Esta mesma cordialidade Noel havia retratado em Cordiais Saudações, de 1931. “Em vão te procurei, notícias suas não encontrei/Eu hoje sinto saudades/Daqueles dez mil réis que te emprestei”. Com extrema polidez, o personagem vai cobrar o dinheiro que emprestara a um enrolão que de necessitado não tinha nada – afinal, Noel manda beijos para o cachorro, ao passarinho e à empregada do devedor.
O primeiro sucesso veio por meio da composição Com que roupa, dos famosos versos “Com que roupa que eu vou/Ao samba que você me convidou”. A música se propagou pelas ruas da cidade rapidamente, pois a identificação foi imediata: Noel falava para um público sem recursos financeiros, mas que sempre dava um jeito de se virar nas situações adversas. Cantou a situação de muitos brasileiros. Em torno da maneira de enxergar o brasileiro e, em particular, o malandro, Noel Rosa e Wilson Batista protagonizaram uma das maiores disputas do samba.
A interpretação que Noel deu a Com que roupa foi uma mudança radical na história da música popular. Até então, só se sobressaiam cantores com vozerão, o chamado “dó de peito” – como o de Bahiano, que interpretou o primeiro samba gravado, Pelo Telefone. Noel pegou o gingado do ritmo e transportou para a sua voz, quase que falando em alguns trechos da música. A mesma roupagem ele deu a Gago apaixonado, sátira a um jovem enamorado que ficou gago devido a falsidade da amada. O jeito de cantar, sem esticar notas e sílabas, abriu caminho para intérpretes consagrados, como Nora Ney, que praticamente falava, João Gilberto e Nara Leão.
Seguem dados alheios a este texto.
import Summits.KontsevichZagierPeriods.KontsevichZagierPeriods.Theorems.EllipticMomentKernel.Negative.ModelCurve

/-!
# `EllipticMomentKernel` (stmt-KontsevichZagierPeriods-10631) — negative knowledge, part 6: roots and the oval for every admissible parameter

For every rational cubic `4x³ − q₂x − q₃` with `disc > 0`: `q₂ > 0`, the critical values
`f(−m) > 0 > f(m)` (`m = √(q₂/12)`), three located roots `e₃ < −m < e₂ < m < e₁` with
`f = 4(x − e₃)(x − e₂)(x − e₁)` (`exists_roots`, three IVTs), the sign pattern of the factored
cubic, `σ = (e₃, e₂)` (`oval_eq_of_roots`) and the quantifier-free description
`σ = {f > 0} ∩ ({x < 0} ∪ {12x² < q₂})` (`oval_eq_setOf`). [folklore]
-/

noncomputable section

open MeasureTheory Set
open scoped BigOperators

namespace Summit.KontsevichZagierPeriods.HermiteRigidity.EllipticMomentKernelNegative

open Literature.NumberTheory.Transcendental
open Literature.NumberTheory.Transcendental.KZ
open Summit.KontsevichZagierPeriods.KontsevichZagierPeriods.Theses.HermiteRigidity (EllipticMomentKernel)

section GeneralCurve

open Literature.ModelTheory.ExponentialFields (IsSemialgebraic isSemialgebraic_setOf_eval_pos)
open MvPolynomial (aeval X C)


variable {q₂ q₃ : ℚ}

/-- `disc > 0` forces `q₂ > 0`. [folklore] -/
theorem q₂_pos_of_disc_pos (h : 0 < disc q₂ q₃) : (0 : ℝ) < q₂ := by
  unfold disc at h
  by_contra hle
  push Not at hle
  have h3 : (q₂ : ℝ) ^ 3 ≤ 0 := by
    have : (q₂ : ℝ) ^ 3 = q₂ * q₂ ^ 2 := by ring
    rw [this]; exact mul_nonpos_of_nonpos_of_nonneg hle (sq_nonneg _)
  nlinarith [sq_nonneg (q₃ : ℝ)]

/-- Values at the critical points `∓m`, `m = √(q₂/12)`: `f(−m) > 0 > f(m)` when `disc > 0`.
[folklore] -/
theorem cubic_crit (h : 0 < disc q₂ q₃) :
    0 < cubic q₂ q₃ (-Real.sqrt (q₂ / 12)) ∧ cubic q₂ q₃ (Real.sqrt (q₂ / 12)) < 0 := by
  have hq := q₂_pos_of_disc_pos h
  unfold disc at h
  set m := Real.sqrt (q₂ / 12) with hm
  have hm2 : m ^ 2 = q₂ / 12 := Real.sq_sqrt (by positivity)
  have hm0 : 0 < m := Real.sqrt_pos.2 (by positivity)
  have hfm : cubic q₂ q₃ (-m) = 2 / 3 * q₂ * m - q₃ := by
    unfold cubic; linear_combination (-4 * m) * hm2
  have hfp : cubic q₂ q₃ m = -(2 / 3 * q₂ * m) - q₃ := by
    unfold cubic; linear_combination (4 * m) * hm2
  have hkey : (q₃ : ℝ) ^ 2 < (2 / 3 * q₂ * m) ^ 2 := by
    have : (2 / 3 * (q₂ : ℝ) * m) ^ 2 = (q₂ : ℝ) ^ 3 / 27 := by
      rw [mul_pow, hm2]; ring
    rw [this]; nlinarith
  have hpos : 0 < 2 / 3 * (q₂ : ℝ) * m := by positivity
  have hq3 := abs_lt.1 (abs_lt_of_sq_lt_sq hkey hpos.le)
  exact ⟨by rw [hfm]; linarith, by rw [hfp]; linarith⟩

/-- Far to the left the cubic is negative, far to the right positive: at `∓K`,
`K = 1 + |q₂| + |q₃|`. [folklore] -/
theorem cubic_far :
    cubic q₂ q₃ (-(1 + |(q₂ : ℝ)| + |(q₃ : ℝ)|)) < 0 ∧ 0 < cubic q₂ q₃ (1 + |(q₂ : ℝ)| + |(q₃ : ℝ)|) := by
  set K : ℝ := 1 + |(q₂ : ℝ)| + |(q₃ : ℝ)| with hK
  have hK1 : 1 ≤ K := by have := abs_nonneg (q₂ : ℝ); have := abs_nonneg (q₃ : ℝ); linarith
  have hq2 : |(q₂ : ℝ)| ≤ K - 1 := by have := abs_nonneg (q₃ : ℝ); linarith
  have hq3 : |(q₃ : ℝ)| ≤ K - 1 := by have := abs_nonneg (q₂ : ℝ); linarith
  have hb2 := abs_le.1 hq2
  have hb3 := abs_le.1 hq3
  have hK2 : K ^ 2 ≤ K ^ 3 := by nlinarith
  have hKK : 0 ≤ K := by linarith
  constructor
  · unfold cubic
    have : (q₂ : ℝ) * K ≤ (K - 1) * K := by nlinarith
    nlinarith
  · unfold cubic
    have : -(q₂ : ℝ) * K ≤ (K - 1) * K := by nlinarith
    nlinarith

/-- A cubic `4x³ − Ax − B` with three distinct roots `a, b, c` is `4(x − a)(x − b)(x − c)`
(local copy of `PeriodPair.cubic_eq_prod_of_roots`). [folklore] -/
theorem cubic_eq_prod_of_roots {a b c : ℝ} (hab : a ≠ b) (hac : a ≠ c) (hbc : b ≠ c)
    (ha : cubic q₂ q₃ a = 0) (hb : cubic q₂ q₃ b = 0) (hc : cubic q₂ q₃ c = 0) (x : ℝ) :
    cubic q₂ q₃ x = 4 * (x - a) * (x - b) * (x - c) := by
  unfold cubic at *
  have h1 : 4 * (a ^ 2 + a * b + b ^ 2) - q₂ = 0 := by
    have : (a - b) * (4 * (a ^ 2 + a * b + b ^ 2) - q₂) = 0 := by linear_combination ha - hb
    exact (mul_eq_zero.mp this).resolve_left (sub_ne_zero.mpr hab)
  have h2 : 4 * (a ^ 2 + a * c + c ^ 2) - q₂ = 0 := by
    have : (a - c) * (4 * (a ^ 2 + a * c + c ^ 2) - q₂) = 0 := by linear_combination ha - hc
    exact (mul_eq_zero.mp this).resolve_left (sub_ne_zero.mpr hac)
  have h3 : a + b + c = 0 := by
    have : (b - c) * (4 * (a + b + c)) = 0 := by linear_combination h1 - h2
    have := (mul_eq_zero.mp this).resolve_left (sub_ne_zero.mpr hbc)
    linarith
  have hc' : c = -a - b := by linarith
  subst hc'
  have hq : (q₂ : ℝ) = 4 * (a ^ 2 + a * b + b ^ 2) := by linarith
  have hq' : (q₃ : ℝ) = 4 * a ^ 3 - 4 * (a ^ 2 + a * b + b ^ 2) * a := by linarith
  rw [hq, hq']; ring

/-- **Three real roots, located**: `e₃ < −m < e₂ < m < e₁` (`m = √(q₂/12)`) with
`f = 4(x − e₃)(x − e₂)(x − e₁)`, for every rational cubic with `disc > 0` (three intermediate
value theorems). [folklore] -/
theorem exists_roots (h : 0 < disc q₂ q₃) :
    ∃ e₃ e₂ e₁ : ℝ, e₃ < -Real.sqrt (q₂ / 12) ∧ -Real.sqrt (q₂ / 12) < e₂ ∧
      e₂ < Real.sqrt (q₂ / 12) ∧ Real.sqrt (q₂ / 12) < e₁ ∧
      ∀ x, cubic q₂ q₃ x = 4 * (x - e₃) * (x - e₂) * (x - e₁) := by
  have hq := q₂_pos_of_disc_pos h
  obtain ⟨hcm, hcp⟩ := cubic_crit h
  obtain ⟨hfl, hfr⟩ := cubic_far (q₂ := q₂) (q₃ := q₃)
  set m := Real.sqrt (q₂ / 12) with hm
  set K : ℝ := 1 + |(q₂ : ℝ)| + |(q₃ : ℝ)| with hK
  have hm0 : 0 < m := Real.sqrt_pos.2 (by positivity)
  have hmK : m < K := by
    have hK1 : 1 ≤ K := by have := abs_nonneg (q₂ : ℝ); have := abs_nonneg (q₃ : ℝ); linarith
    have hm2 : m ^ 2 = q₂ / 12 := Real.sq_sqrt (by positivity)
    have hq2 : (q₂ : ℝ) ≤ |(q₂ : ℝ)| := le_abs_self _
    have : m ^ 2 < K ^ 2 := by have := abs_nonneg (q₃ : ℝ); nlinarith
    exact lt_of_pow_lt_pow_left₀ 2 (by linarith) this
  have hcont : ∀ s : Set ℝ, ContinuousOn (cubic q₂ q₃) s := fun s =>
    (continuous_cubic (q₂ := q₂) (q₃ := q₃)).continuousOn
  -- e₃ ∈ (−K, −m)
  obtain ⟨e₃, ⟨h3a, h3b⟩, he₃⟩ : ∃ e ∈ Icc (-K) (-m), cubic q₂ q₃ e = 0 :=
    intermediate_value_Icc (by linarith) (hcont _) ⟨hfl.le, hcm.le⟩
  -- e₂ ∈ (−m, m)
  obtain ⟨e₂, ⟨h2a, h2b⟩, he₂⟩ : ∃ e ∈ Icc (-m) m, cubic q₂ q₃ e = 0 :=
    intermediate_value_Icc' (by linarith) (hcont _) ⟨hcp.le, hcm.le⟩
  -- e₁ ∈ (m, K)
  obtain ⟨e₁, ⟨h1a, h1b⟩, he₁⟩ : ∃ e ∈ Icc m K, cubic q₂ q₃ e = 0 :=
    intermediate_value_Icc hmK.le (hcont _) ⟨hcp.le, hfr.le⟩
  have h3b' : e₃ < -m := lt_of_le_of_ne h3b (by rintro rfl; exact hcm.ne' he₃)
  have h2a' : -m < e₂ := lt_of_le_of_ne h2a (by rintro h'; rw [← h'] at he₂; exact hcm.ne' he₂)
  have h2b' : e₂ < m := lt_of_le_of_ne h2b (by rintro rfl; exact hcp.ne he₂)
  have h1a' : m < e₁ := lt_of_le_of_ne h1a (by rintro h'; rw [← h'] at he₁; exact hcp.ne he₁)
  refine ⟨e₃, e₂, e₁, h3b', h2a', h2b', h1a', cubic_eq_prod_of_roots ?_ ?_ ?_ he₃ he₂ he₁⟩
  · exact (h3b'.trans h2a').ne
  · exact (h3b'.trans (h2a'.trans (h2b'.trans h1a'))).ne
  · exact (h2b'.trans h1a').ne

/-- Sign of the factored cubic to the right of the largest root. [folklore] -/
theorem cubic_pos_of_gt {e₃ e₂ e₁ x : ℝ} (h32 : e₃ < e₂) (h21 : e₂ < e₁)
    (hf : ∀ x, cubic q₂ q₃ x = 4 * (x - e₃) * (x - e₂) * (x - e₁)) (hx : e₁ < x) :
    0 < cubic q₂ q₃ x := by
  rw [hf]
  have h1 : 0 < x - e₃ := by linarith
  have h2 : 0 < x - e₂ := by linarith
  have h3 : 0 < x - e₁ := by linarith
  positivity

/-- Where the factored cubic is positive: `(e₃, e₂) ∪ (e₁, ∞)`. [folklore] -/
theorem mem_Ioo_or_gt_of_cubic_pos {e₃ e₂ e₁ x : ℝ} (h32 : e₃ < e₂) (h21 : e₂ < e₁)
    (hf : ∀ x, cubic q₂ q₃ x = 4 * (x - e₃) * (x - e₂) * (x - e₁)) (hx : 0 < cubic q₂ q₃ x) :
    x ∈ Ioo e₃ e₂ ∨ e₁ < x := by
  rw [hf] at hx
  by_cases h1 : e₁ < x
  · exact Or.inr h1
  push Not at h1
  left
  rcases h1.lt_or_eq with h1 | h1
  · -- x < e₁: (x - e₁) < 0 so (x - e₃)(x - e₂) < 0
    have hprod : (x - e₃) * (x - e₂) < 0 := by
      by_contra hcon
      push Not at hcon
      have : 4 * (x - e₃) * (x - e₂) * (x - e₁) ≤ 0 := by
        rw [show 4 * (x - e₃) * (x - e₂) * (x - e₁) = (4 * ((x - e₃) * (x - e₂))) * (x - e₁) by ring]
        exact mul_nonpos_of_nonneg_of_nonpos (by positivity) (by linarith)
      linarith
    constructor
    · by_contra hxa
      push Not at hxa
      have : 0 ≤ (x - e₃) * (x - e₂) := mul_nonneg_of_nonpos_of_nonpos (by linarith) (by linarith)
      linarith
    · by_contra hxb
      push Not at hxb
      have : 0 ≤ (x - e₃) * (x - e₂) := mul_nonneg (by linarith) (by linarith)
      linarith
  · subst h1; simp at hx

/-- The factored cubic is positive on `(e₃, e₂)` and negative on `(e₂, e₁)`. [folklore] -/
theorem cubic_sign_of_roots {e₃ e₂ e₁ : ℝ} (h32 : e₃ < e₂) (h21 : e₂ < e₁)
    (hf : ∀ x, cubic q₂ q₃ x = 4 * (x - e₃) * (x - e₂) * (x - e₁)) :
    (∀ x ∈ Ioo e₃ e₂, 0 < cubic q₂ q₃ x) ∧ ∀ x ∈ Ioo e₂ e₁, cubic q₂ q₃ x < 0 := by
  constructor
  · intro x hx
    rw [hf, show 4 * (x - e₃) * (x - e₂) * (x - e₁) = 4 * (x - e₃) * (e₂ - x) * (e₁ - x) by ring]
    have h1 : 0 < x - e₃ := by linarith [hx.1]
    have h2 : 0 < e₂ - x := by linarith [hx.2]
    have h3 : 0 < e₁ - x := by linarith [hx.2]
    positivity
  · intro x hx
    rw [hf]
    have h1 : 0 < x - e₃ := by linarith [hx.1]
    have h2 : 0 < x - e₂ := by linarith [hx.1]
    have h3 : 0 < e₁ - x := by linarith [hx.2]
    have : 0 < 4 * (x - e₃) * (x - e₂) * (e₁ - x) := by positivity
    linarith

/-- **`σ = (e₃, e₂)`** for the located roots. [folklore] -/
theorem oval_eq_of_roots {e₃ e₂ e₁ : ℝ} (h32 : e₃ < e₂) (h21 : e₂ < e₁)
    (hf : ∀ x, cubic q₂ q₃ x = 4 * (x - e₃) * (x - e₂) * (x - e₁)) :
    oval q₂ q₃ = {p | p 0 ∈ Ioo e₃ e₂} := by
  obtain ⟨hpos, hneg⟩ := cubic_sign_of_roots h32 h21 hf
  ext p
  simp only [oval, mem_setOf_eq]
  constructor
  · rintro ⟨hp, t, hpt, hft⟩
    rcases mem_Ioo_or_gt_of_cubic_pos h32 h21 hf hp with h | h
    · exact h
    · exact absurd hft (not_lt.2 (cubic_pos_of_gt h32 h21 hf (h.trans hpt)).le)
  · intro hp
    refine ⟨hpos _ hp, (e₂ + e₁) / 2, by linarith [hp.2], hneg _ ⟨by linarith, by linarith⟩⟩

/-- **`σ` quantifier-free**: `σ = {f > 0} ∩ ({x < 0} ∪ {12x² < q₂})` when `disc > 0` (the right
critical point `m = √(q₂/12)` separates `(e₃, e₂)` from `(e₁, ∞)`). [folklore] -/
theorem oval_eq_setOf (h : 0 < disc q₂ q₃) :
    oval q₂ q₃ = {p | 0 < cubic q₂ q₃ (p 0) ∧ (p 0 < 0 ∨ 12 * p 0 ^ 2 < (q₂ : ℝ))} := by
  obtain ⟨e₃, e₂, e₁, h3, h2a, h2b, h1, hf⟩ := exists_roots h
  have hq := q₂_pos_of_disc_pos h
  set m := Real.sqrt (q₂ / 12) with hm
  have hm2 : m ^ 2 = q₂ / 12 := Real.sq_sqrt (by positivity)
  have hm0 : 0 < m := Real.sqrt_pos.2 (by positivity)
  have h32 : e₃ < e₂ := by linarith
  have h21 : e₂ < e₁ := by linarith
  rw [oval_eq_of_roots h32 h21 hf]
  obtain ⟨hpos, -⟩ := cubic_sign_of_roots h32 h21 hf
  ext p
  simp only [mem_setOf_eq, mem_Ioo]
  constructor
  · intro hp
    refine ⟨hpos _ hp, ?_⟩
    by_cases hx : p 0 < 0
    · exact Or.inl hx
    · push Not at hx
      right
      have : p 0 < m := by linarith [hp.2]
      nlinarith
  · rintro ⟨hp, hx⟩
    rcases mem_Ioo_or_gt_of_cubic_pos h32 h21 hf hp with h' | h'
    · exact h'
    · exfalso
      have hxm : m < p 0 := by linarith
      rcases hx with hx | hx
      · linarith
      · nlinarith

end GeneralCurve

end Summit.KontsevichZagierPeriods.HermiteRigidity.EllipticMomentKernelNegative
A passagem de Noel pelas bandas terráqueas é recheada de histórias pitorescas. Uma delas envolve a covardia do poeta, bom no samba e ruim de briga. O compositor teve a cabrocha que flertava roubada por um marinheiro musculoso. Em apuros, Noel bateu à porta de Heitor dos Prazeres, de conhecida habilidade na capoeira. Chegando ao bar onde o marinheiro estava, o amigo bom de pernada chegou colocando banca e sua fama passou de boca em boca em instantes. O marinheiro, amendrontado, foi-se embora e deixou a cabrocha. “Os dois ficaram tomando vermute com amendoim e acabaram mandando a mulher embora para beberem sossegados”, conta o filho Heitorzinho dos Prazeres. A noite terminou com Noel dando palpites na última estrofe de uma letra que Heitor estava arredondando. Resultado: Pierrô Apaixonado, estrondoso sucesso do carnaval de 1936, no qual Noel o compositor da Vila consta como parceiro.
O fim da trajetória de Noel foi cravado em 1937, aos 26 anos. A saúde não resistiu aos incontáveis cigarros e garrafas de cerveja, consumidos mesmo quando o compositor já estava com a tuberculose em estágio avançado.
“Adeus cantor da seresta/Que tinhas sempre a alma em festa/Ainda quando sofrias...”.